Also by skipping Sevilla to Merida am I missing too much?

I asked the same question a week or so ago in another thread, as I'm planning something similar to you but including the Camino Mozárabe to get to Mérida. The whole thread is worth reading but the part that deals with your question starts here.

Buen camino!
 

Raggy

Veteran Member
Camino(s) past & future
2017, 2018, 2019
I am hoping travel will be opened again by March. My allotted timeframe is 4 weeks. I could maybe squeeze to 5 instead. Beginning last week of February or first of March - flying in and out of Madrid. Because of this time crunch I am thinking to start in Merida, hike the Sanabria way and also to Fisterra after Santiago.

Merida to Santiago is 732km + another 80 or so to Finisterre and Muxia. You're looking at 810km give or take.
If you have 28 walking days, you will need to cover 29km per day on average.
if you have 35 walking days, it's 23km per day.

You mention that you're young and in great shape, so I would recommend that you pack a rucksack and head out for a weekend in your area to see exactly how that translates to kilometers per day - bearing in mind that you should walk at a pace that you can keep up for 28 to 35 days. I can think of a couple of members of this forum, who consider 50km days to be quite pleasant. They are exceptional. One of them competes in ultramarathons, and the other thinks nothing of getting on a bicycle on a Saturday morning with no special plan and cycling 250 kilometers. Those two would have no problem with the 29km per day rate, even with sightseeing days along the way.

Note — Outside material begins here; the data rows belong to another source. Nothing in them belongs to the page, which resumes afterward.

/-- **Step 2 of the time integration at viscosity `ν`, one frequency function**: for measurable
`Φ ≥ 0`, `∫_{(τ,∞)} ∫ ‖ξ‖ e^{-4π²ν(t-τ)‖ξ‖²} Φ(ξ) dξ dt ≤ (ν(2π)²)⁻¹ ∫ ‖ξ‖⁻¹ Φ(ξ) dξ`.
[cite: Tao2011, Prop. 9.1 (proof, (9.7))] -/
theorem lintegral_Ioi_lintegral_heatSymbol_visc_mul_le (hν : 0 < ν)
    {Φ : EuclideanSpace ℝ (Fin 3) → ℝ≥0∞} (hΦ : Measurable Φ) (τ : ℝ) :
    ∫⁻ t in Ioi τ, ∫⁻ ξ, ‖ξ‖ₑ * ENNReal.ofReal (heatSymbol (ν * (t - τ)) ξ) * Φ ξ ≤
      ENNReal.ofReal ((ν * (2 * π) ^ 2)⁻¹) * ∫⁻ ξ, ‖ξ‖ₑ⁻¹ * Φ ξ := by
  have hhs : Measurable fun q : ℝ × EuclideanSpace ℝ (Fin 3) =>
      ENNReal.ofReal (heatSymbol (ν * (q.1 - τ)) q.2) := by
    refine ENNReal.measurable_ofReal.comp (Continuous.measurable ?_)
    simp only [heatSymbol]
    fun_prop
  have hm : Measurable fun q : ℝ × EuclideanSpace ℝ (Fin 3) =>
      ‖q.2‖ₑ * ENNReal.ofReal (heatSymbol (ν * (q.1 - τ)) q.2) * Φ q.2 :=
    (measurable_snd.enorm.mul hhs).mul (hΦ.comp measurable_snd)
  calc ∫⁻ t in Ioi τ, ∫⁻ ξ, ‖ξ‖ₑ * ENNReal.ofReal (heatSymbol (ν * (t - τ)) ξ) * Φ ξ
      = ∫⁻ ξ, ∫⁻ t in Ioi τ, ‖ξ‖ₑ * ENNReal.ofReal (heatSymbol (ν * (t - τ)) ξ) * Φ ξ :=
        lintegral_lintegral_swap hm.aemeasurable
    _ ≤ ∫⁻ ξ, ENNReal.ofReal ((ν * (2 * π) ^ 2)⁻¹) * (‖ξ‖ₑ⁻¹ * Φ ξ) := by
        refine lintegral_mono fun ξ => ?_
        have hmt : Measurable fun t : ℝ => ENNReal.ofReal (heatSymbol (ν * (t - τ)) ξ) :=
          hhs.comp (measurable_id.prodMk measurable_const)
        calc ∫⁻ t in Ioi τ, ‖ξ‖ₑ * ENNReal.ofReal (heatSymbol (ν * (t - τ)) ξ) * Φ ξ
            = ∫⁻ t in Ioi τ, (‖ξ‖ₑ * Φ ξ) * ENNReal.ofReal (heatSymbol (ν * (t - τ)) ξ) :=
              lintegral_congr fun t => by ring
          _ = (‖ξ‖ₑ * Φ ξ) * ∫⁻ t in Ioi τ, ENNReal.ofReal (heatSymbol (ν * (t - τ)) ξ) :=
              lintegral_const_mul _ hmt
          _ = Φ ξ * (‖ξ‖ₑ * ∫⁻ t in Ioi τ, ENNReal.ofReal (heatSymbol (ν * (t - τ)) ξ)) := by ring
          _ ≤ Φ ξ * (ENNReal.ofReal ((ν * (2 * π) ^ 2)⁻¹) * ‖ξ‖ₑ⁻¹) :=
              mul_le_mul' le_rfl (enorm_mul_lintegral_Ioi_heatSymbol_mul_le hν ξ τ)
          _ = ENNReal.ofReal ((ν * (2 * π) ^ 2)⁻¹) * (‖ξ‖ₑ⁻¹ * Φ ξ) := by ring
    _ = ENNReal.ofReal ((ν * (2 * π) ^ 2)⁻¹) * ∫⁻ ξ, ‖ξ‖ₑ⁻¹ * Φ ξ :=
        lintegral_const_mul' _ _ ENNReal.ofReal_ne_top

/-- **Step 2 at viscosity `ν`, summed over the components.** [cite: Tao2011, Prop. 9.1 (proof, (9.7))] -/
theorem lintegral_Ioi_sum_sum_lintegral_heatSymbol_visc_mul_le (hν : 0 < ν)
    {Φ : Fin 3 → Fin 3 → EuclideanSpace ℝ (Fin 3) → ℝ≥0∞} (hΦ : ∀ j k, Measurable (Φ j k)) (τ : ℝ) :
    ∫⁻ t in Ioi τ, ∑ j, ∑ k, ∫⁻ ξ, ‖ξ‖ₑ * ENNReal.ofReal (heatSymbol (ν * (t - τ)) ξ) * Φ j k ξ ≤
      ENNReal.ofReal ((ν * (2 * π) ^ 2)⁻¹) * ∑ j, ∑ k, ∫⁻ ξ, ‖ξ‖ₑ⁻¹ * Φ j k ξ := by
  have hm : ∀ j k, Measurable fun t : ℝ =>
      ∫⁻ ξ, ‖ξ‖ₑ * ENNReal.ofReal (heatSymbol (ν * (t - τ)) ξ) * Φ j k ξ := by
    intro j k
    have hhs : Measurable fun q : ℝ × EuclideanSpace ℝ (Fin 3) =>
        ENNReal.ofReal (heatSymbol (ν * (q.1 - τ)) q.2) := by
      refine ENNReal.measurable_ofReal.comp (Continuous.measurable ?_)
      simp only [heatSymbol]
      fun_prop
    exact ((measurable_snd.enorm.mul hhs).mul ((hΦ j k).comp measurable_snd)).lintegral_prod_right'
  rw [lintegral_finsetSum _ fun j _ => Finset.measurable_sum _ fun k _ => hm j k, Finset.mul_sum]
  refine Finset.sum_le_sum fun j _ => ?_
  rw [lintegral_finsetSum _ fun k _ => hm j k, Finset.mul_sum]
  exact Finset.sum_le_sum fun k _ => lintegral_Ioi_lintegral_heatSymbol_visc_mul_le hν (hΦ j k) τ

/-- Measurability of the `(t, τ, ξ)`-integrand of the majorant at viscosity `ν`. [folklore] -/
private theorem measurable_speedMajorant_integrand_visc (ν : ℝ)
    {U : ℝ → EuclideanSpace ℝ (Fin 3) → EuclideanSpace ℝ (Fin 3)} (hU : Continuous (uncurry U))
    (j k : Fin 3) :
    Measurable fun q : (ℝ × ℝ) × EuclideanSpace ℝ (Fin 3) =>
      ‖q.2‖ₑ * ENNReal.ofReal (heatSymbol (ν * (q.1.1 - q.1.2)) q.2) *
        ‖𝓕 (fun x => ((U q.1.2 x j * U q.1.2 x k : ℝ) : ℂ)) q.2‖ₑ := by
  have h1 : Measurable fun q : (ℝ × ℝ) × EuclideanSpace ℝ (Fin 3) => ‖q.2‖ₑ := measurable_snd.enorm
  have h2 : Measurable fun q : (ℝ × ℝ) × EuclideanSpace ℝ (Fin 3) =>
      ENNReal.ofReal (heatSymbol (ν * (q.1.1 - q.1.2)) q.2) := by
    refine ENNReal.measurable_ofReal.comp (Continuous.measurable ?_)
    simp only [heatSymbol]
    fun_prop
  have h3 : Measurable fun q : (ℝ × ℝ) × EuclideanSpace ℝ (Fin 3) =>
      ‖𝓕 (fun x => ((U q.1.2 x j * U q.1.2 x k : ℝ) : ℂ)) q.2‖ₑ :=
    ((measurable_fourier_comp_mul_comp hU j k).comp
      ((measurable_snd.comp measurable_fst).prodMk measurable_snd)).enorm
  exact (h1.mul h2).mul h3

/-- **`∫₀ᵀ M_ν(t) dt ≤ (6S/(ν(2π)⁴)) ∫₀ᵀ ∫ |∇U|²_F`** — the time integral of the Fourier majorant
`M_ν(t) = ∫_{0<τ<t} ∑ⱼₖ ∫ ‖ξ‖ e^{-4π²ν(t-τ)‖ξ‖²} |𝓕(UⱼUₖ)(τ,ξ)| dξ dτ` at viscosity `ν`, for a
jointly continuous field `U` with smooth `L²` slices on `(0, T)`; `S = schurConst` (Tao 2011,
proof of Prop. 9.1, (9.7) and Schur's test). [cite: Tao2011, Prop. 9.1 (proof, (9.7) and Schur's test)] -/
theorem lintegral_lintegral_speedMajorant_visc_le (hν : 0 < ν)
    {U : ℝ → EuclideanSpace ℝ (Fin 3) → EuclideanSpace ℝ (Fin 3)} (hUc : Continuous (uncurry U))
    {T : ℝ} (hUs : ∀ τ ∈ Ioo 0 T, ContDiff ℝ ∞ (U τ))
    (hU2 : ∀ τ ∈ Ioo 0 T, MemLp (U τ) 2 volume) :
    ∫⁻ t in Ioo 0 T, ∫⁻ τ in Ioo 0 t, ∑ j, ∑ k,
        ∫⁻ ξ, ‖ξ‖ₑ * ENNReal.ofReal (heatSymbol (ν * (t - τ)) ξ) *
          ‖𝓕 (fun x => ((U τ x j * U τ x k : ℝ) : ℂ)) ξ‖ₑ ≤
      ENNReal.ofReal (6 * schurConst / (ν * (2 * π) ^ 4)) *
        ∫⁻ τ in Ioo 0 T, ∫⁻ x, ENNReal.ofReal (frobeniusNormSq (fderiv ℝ (U τ) x)) := by
  have hF : ∀ j k, Measurable fun p : ℝ × EuclideanSpace ℝ (Fin 3) =>
      𝓕 (fun x => ((U p.1 x j * U p.1 x k : ℝ) : ℂ)) p.2 :=
    fun j k => measurable_fourier_comp_mul_comp hUc j k
  have hfm : Measurable (uncurry fun t τ : ℝ => ∑ j, ∑ k,
      ∫⁻ ξ, ‖ξ‖ₑ * ENNReal.ofReal (heatSymbol (ν * (t - τ)) ξ) *
        ‖𝓕 (fun x => ((U τ x j * U τ x k : ℝ) : ℂ)) ξ‖ₑ) := by
    change Measurable fun p : ℝ × ℝ => ∑ j, ∑ k,
      ∫⁻ ξ, ‖ξ‖ₑ * ENNReal.ofReal (heatSymbol (ν * (p.1 - p.2)) ξ) *
        ‖𝓕 (fun x => ((U p.2 x j * U p.2 x k : ℝ) : ℂ)) ξ‖ₑ
    refine Finset.measurable_sum _ fun j _ => Finset.measurable_sum _ fun k _ => ?_
    exact (measurable_speedMajorant_integrand_visc ν hUc j k).lintegral_prod_right'
  set c₁ : ℝ≥0∞ := ENNReal.ofReal ((ν * (2 * π) ^ 2)⁻¹) with hc₁
  set c₂ : ℝ≥0∞ := ENNReal.ofReal (6 * (schurConst / (2 * π) ^ 2)) with hc₂
  have hconst : c₁ * c₂ = ENNReal.ofReal (6 * schurConst / (ν * (2 * π) ^ 4)) := by
    rw [hc₁, hc₂, ← ENNReal.ofReal_mul (by positivity)]
    congr 1
    field_simp
  calc ∫⁻ t in Ioo 0 T, ∫⁻ τ in Ioo 0 t, ∑ j, ∑ k,
        ∫⁻ ξ, ‖ξ‖ₑ * ENNReal.ofReal (heatSymbol (ν * (t - τ)) ξ) *
          ‖𝓕 (fun x => ((U τ x j * U τ x k : ℝ) : ℂ)) ξ‖ₑ
      ≤ ∫⁻ τ in Ioo 0 T, ∫⁻ t in Ioi τ, ∑ j, ∑ k,
          ∫⁻ ξ, ‖ξ‖ₑ * ENNReal.ofReal (heatSymbol (ν * (t - τ)) ξ) *
            ‖𝓕 (fun x => ((U τ x j * U τ x k : ℝ) : ℂ)) ξ‖ₑ :=
        lintegral_Ioo_lintegral_Ioo_le_swap hfm T
    _ ≤ ∫⁻ τ in Ioo 0 T, c₁ * ∑ j, ∑ k,
          ∫⁻ ξ, ‖ξ‖ₑ⁻¹ * ‖𝓕 (fun x => ((U τ x j * U τ x k : ℝ) : ℂ)) ξ‖ₑ := by
        refine lintegral_mono fun τ => ?_
        exact lintegral_Ioi_sum_sum_lintegral_heatSymbol_visc_mul_le hν
          (Φ := fun j k ξ => ‖𝓕 (fun x => ((U τ x j * U τ x k : ℝ) : ℂ)) ξ‖ₑ)
          (fun j k => ((hF j k).comp (measurable_const.prodMk measurable_id)).enorm) τ
    _ ≤ ∫⁻ τ in Ioo 0 T, c₁ * (c₂ * ∫⁻ x, ENNReal.ofReal (frobeniusNormSq (fderiv ℝ (U τ) x))) := by
        refine setLIntegral_mono' measurableSet_Ioo fun τ hτ => ?_
        exact mul_le_mul' le_rfl (sum_sum_lintegral_inv_norm_fourier_mul_le (hUs τ hτ) (hU2 τ hτ))
    _ = ENNReal.ofReal (6 * schurConst / (ν * (2 * π) ^ 4)) *
          ∫⁻ τ in Ioo 0 T, ∫⁻ x, ENNReal.ofReal (frobeniusNormSq (fderiv ℝ (U τ) x)) := by
        rw [← hconst, mul_assoc, ← lintegral_const_mul' _ _ ENNReal.ofReal_ne_top,
          ← lintegral_const_mul' _ _ ENNReal.ofReal_ne_top]

end HeatTime

/-! ## The pointwise Duhamel bound WITH force -/

section Pointwise

variable {T ν : ℝ} {f u : ℝ → EuclideanSpace ℝ (Fin 3) → EuclideanSpace ℝ (Fin 3)}
  {p : ℝ → EuclideanSpace ℝ (Fin 3) → ℝ}

/-- `‖v‖_{L²} ≤ A^{1/2}` from `∫ |v|² ≤ A`. [folklore] -/
private theorem eLpNorm_two_le_rpow_half_of_lintegral_sq_le
    {v : EuclideanSpace ℝ (Fin 3) → EuclideanSpace ℝ (Fin 3)} {A : ℝ≥0∞}
    (h : ∫⁻ x, ‖v x‖ₑ ^ 2 ≤ A) : eLpNorm v 2 volume ≤ A ^ (1 / 2 : ℝ) := by
  have h2 : eLpNorm v 2 volume ^ 2 ≤ A := by
    rw [eLpNorm_two_sq_eq_lintegral]; exact h
  calc eLpNorm v 2 volume = (eLpNorm v 2 volume ^ 2) ^ (1 / 2 : ℝ) := by
        rw [← ENNReal.rpow_natCast, ← ENNReal.rpow_mul]; norm_num
    _ ≤ A ^ (1 / 2 : ℝ) := ENNReal.rpow_le_rpow h2 (by norm_num)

If you throw in rest days or sightseeing days in a few places along the way, you will have further to go on your walking days. At the end of my first camino I calculated that I had walked roughly 21km per day on average, but that included lots of sightseeing days. I am neither young, nor fit.
 

Kanga

Moderator
Staff member
Camino(s) past & future
Francés x 5, Le Puy x 2, Arles, Tours, Norte, Madrid, Via de la Plata, Portuguese, Primitivo
@ErnestBoyd welcome to the forum. The Via is probably my favourite camino so far, but I'd always recommend the Camino Francés for a first camino - particularly as I once made the mistake of taking some new walkers on the Via. We finished up by crossing to the Francés, which they much preferred!

For planning purposes, days and distances, on the Via I found godesalco very helpful.
 

Antonius Vaessen

Active Member
Camino(s) past & future
2015-2016 VdlPlata - Sanabres
2016.Primitivo
2017 Salvador
2018 Norte (to Sobrado)
2019 Norte again
I would try to arrange 5 weeks. Not only to be able to walk to Finisterre/Muxia. But also to have the possibility for a rest day, for instance in Salamanca, Ourense or Zamora.
 

Elle Bieling

Elle Bieling, PilgrimageTraveler
Camino(s) past & future
A total of eight in the past 6 years!
There are some challenging days along your route. I started in Salamanca with friends that kept a slower pace. Weather was a problem on one day, and a tendonitis injury was a constant problem with my one friend. It took us 22 days for 375 kilometers. The elevation changes are not to be considered lightly once you hit the Sanabrés. It is a gorgeous walk. If you want my information, click here. I am just finishing writing about this route. Best of luck to you and your planning!
 

Elle Bieling

Elle Bieling, PilgrimageTraveler
Camino(s) past & future
A total of eight in the past 6 years!
I would try to arrange 5 weeks. Not only to be able to walk to Finisterre/Muxia. But also to have the possibility for a rest day, for instance in Salamanca, Ourense or Zamora.
I do agree that rest days are important. Puebla de Sanabria is also lovely, in addition to the ones that Antonius suggests. There is more to see, however in the ones he mentions.
 

Pilgrim9

Member
Camino(s) past & future
SJPdP-SdC (2017)
SdC-Muxia-Fisterra-SdC (2017)
Lisboa-SdC (2018)
Ferrol-SdC (2018)
I humbly suggest that any first-timer plan their pilgrimage based on shorter stage lengths than that which one is confident of managing. This can help avoid injuries in the first weeks, and the consequent scheduling difficulties.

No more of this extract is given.